How Barcelona dug deep to muster a thin Champions League victory over Manchester United
The Theatre of Dreams has waited long enough for a huge Champions League clash exactly like the battle between Manchester United and Barcelona. Unfortunately, despite their valiant efforts, the Red Devils will have to chase their dreams even harder next week. The Catalans left Manchester with a victory, a clean sheet and that crucial away goal that more often than not makes the difference in the very end.
Still, the hosts can take pride in a stellar performance which put Barcelona on the back foot for the majority of the game. Their woeful finishing, however, meant that the result left their fans and themselves with a lot more to be desired.

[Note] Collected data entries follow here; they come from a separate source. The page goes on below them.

import Mathlib
import Summits.QuantumFields.YangMills.Theorems.EguchiKawaiDirectionLadderHaarEntrywiseRigidity
import HarnessLib

/-!
# Entrywise rigidity for two independent Haar unitaries («the RMT fact twice»)

For the Eguchi–Kawai a-priori measure `ekHaar 2 N = Haar ⊗ Haar` on pairs `(U₁, U₂)` and column-monotone
sub-diagonal weights `x_{jk} ≥ 0` (as in `haar_measure_entrywise_le`), the event that the TOTAL weighted
sub-diagonal mass of the two matrices is at most `N t` has probability at most
`(e^{8N²} ∏_{k<j} (1 + x_{jk}/t)⁻¹)²` (`ekHaar_two_measure_entrywise_le`): each matrix separately has
mass `≤ N t`, and the product measure of a product set is the product.  This is the form in which the
generic-region count enters the triple problem (stub plan A1 of crux `TripleSmallBallMargin`, route
`EguchiKawaiDirectionLadder`: rigidity of `U₁` AND `U₂` in the eigenbasis of `U₀`).  [folklore]
-/

noncomputable section

open MeasureTheory Finset
open Literature.Barriers.QuantumFields
open Literature.MathematicalPhysics.QuantumFieldTheory (haarProbability)
open scoped ENNReal

namespace Summit.QuantumFields.YangMills.Theorems.EguchiKawaiDirectionLadder.HaarColumns

/-- **Entrywise rigidity for a pair of independent Haar unitaries.** [folklore] -/
theorem ekHaar_two_measure_entrywise_le {N : ℕ} (x : Fin N → Fin N → ℝ) (hx : ∀ j k, 0 ≤ x j k)
    (hmono : ∀ j k l : Fin N, l ≤ k → k < j → x j k ≤ x j l) {t : ℝ} (ht : 0 < t) :
    ekHaar 2 N {U : EKConfig 2 N | ∑ μ : Fin 2, ∑ k, ∑ j,
        (if k < j then x j k * ‖(U μ : Matrix (Fin N) (Fin N) ℂ) j k‖ ^ 2 else 0) ≤ N * t} ≤
      ENNReal.ofReal ((Real.exp (8 * (N : ℝ) ^ 2) *
        ∏ k : Fin N, ∏ j : Fin N, (if k < j then (1 + x j k / t)⁻¹ else 1)) ^ 2) := by
  set E : Set (UN N) := {W : UN N | ∑ k, ∑ j,
      (if k < j then x j k * ‖(W : Matrix (Fin N) (Fin N) ℂ) j k‖ ^ 2 else 0) ≤ N * t} with hE
  set B : ℝ := Real.exp (8 * (N : ℝ) ^ 2) *
      ∏ k : Fin N, ∏ j : Fin N, (if k < j then (1 + x j k / t)⁻¹ else 1) with hB
  have hB0 : 0 ≤ B := by
    refine mul_nonneg (Real.exp_pos _).le (Finset.prod_nonneg fun k _ => Finset.prod_nonneg fun j _ => ?_)
    split_ifs
    · have := hx j k; positivity
    · exact zero_le_one
  have hone : haarProbability (UN N) E ≤ ENNReal.ofReal B := haar_measure_entrywise_le x hx hmono ht
  -- each matrix separately has mass at most `N t`
  have hnn : ∀ (U : EKConfig 2 N) (μ : Fin 2), 0 ≤ ∑ k, ∑ j,
      (if k < j then x j k * ‖(U μ : Matrix (Fin N) (Fin N) ℂ) j k‖ ^ 2 else 0) := by
    intro U μ
    refine Finset.sum_nonneg fun k _ => Finset.sum_nonneg fun j _ => ?_
    split_ifs
    · exact mul_nonneg (hx j k) (by positivity)
    · exact le_refl _
  have hsub : {U : EKConfig 2 N | ∑ μ : Fin 2, ∑ k, ∑ j,
        (if k < j then x j k * ‖(U μ : Matrix (Fin N) (Fin N) ℂ) j k‖ ^ 2 else 0) ≤ N * t} ⊆
      Set.pi Set.univ (fun _ : Fin 2 => E) := by
    intro U hU
    rw [Set.mem_setOf_eq] at hU
    intro μ _
    rw [hE, Set.mem_setOf_eq]
    exact le_trans (Finset.single_le_sum (fun μ' _ => hnn U μ') (Finset.mem_univ μ)) hU
  calc ekHaar 2 N {U : EKConfig 2 N | ∑ μ : Fin 2, ∑ k, ∑ j,
          (if k < j then x j k * ‖(U μ : Matrix (Fin N) (Fin N) ℂ) j k‖ ^ 2 else 0) ≤ N * t}
      ≤ ekHaar 2 N (Set.pi Set.univ (fun _ : Fin 2 => E)) := measure_mono hsub
    _ = ∏ _μ : Fin 2, haarProbability (UN N) E := by
        rw [ekHaar, Measure.pi_pi]
    _ ≤ ∏ _μ : Fin 2, ENNReal.ofReal B := Finset.prod_le_prod' fun μ _ => hone
    _ = ENNReal.ofReal (B ^ 2) := by
        rw [Finset.prod_const, Finset.card_univ, Fintype.card_fin, ENNReal.ofReal_pow hB0]

end Summit.QuantumFields.YangMills.Theorems.EguchiKawaiDirectionLadder.HaarColumns

end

There will, no doubt, be some fine bookmaker promotions available for the second leg next week.
This tactical analysis will use statistics to dissect the game that surprised us in many ways bar the end result, and kept us on our toes for the whole 90 minutes – just like a true clash of titans should.
Manchester United (5-3-2)
Starting XI: De Gea – Young, Smalling, Lindelöf, Shaw – Fred, McTominay, Pogba – Dalot, Lukaku, Rashford
Bench: Romero, Jones, Rojo, Andreas, Lingard, Mata, Martial
Coach: Ole Gunnar Solskjær
Starting XI: Ter Stegen – Semedo, Piqué, Lenglet, Alba – Rakitić, Busquets, Arthur – Messi, Suárez, Coutinho
Bench: Cillessen, Umtiti, Vidal, Aleñá, Sergi, Malcom, Dembélé
Coach: Ernesto Valverde
Having played three extremely difficult matches in just over a week, including a 4-4 goal-fest against Villarreal and an (almost) title-clinching victory over Atlético Madrid, Barcelona had no real time to rest, recuperate or rotate the squad. With all the emphasis this year being on the coveted Champions League, Ernesto Valverde brought his strongest lineup to Manchester.
The usual questions were posed before the game, and the answers provided were planned as much as they were a necessity. Nélson Semedo was deployed at right-back to inject some blistering pace to a traditionally slow Barcelona defence, and Philippe Coutinho got the chance to play against his former bitter rivals once more, leaving the recovering Ousmane Dembélé on the bench.
Under normal circumstances, the Frenchman would most likely start ahead of the Brazilian but Valverde did not want to risk aggravating the injury again, even though Dembélé received the medical green light the day prior to the clash.
No other surprises were found on the Catalan side of Old Trafford as the away team opted for a 4-3-3 formation that was slightly altered in the second half in order to stabilise the game.
Manchester United’s setup
As far as the injury list goes, Ole Gunnar Solskjær was definitely in a worse position than his Basque counterpart in the opposite camp. Six players are out injured, including the likes of Ander Herrera, Nemanja Matić and Alexis Sánchez, some of whom are definitely big pieces of the Manchester United puzzle.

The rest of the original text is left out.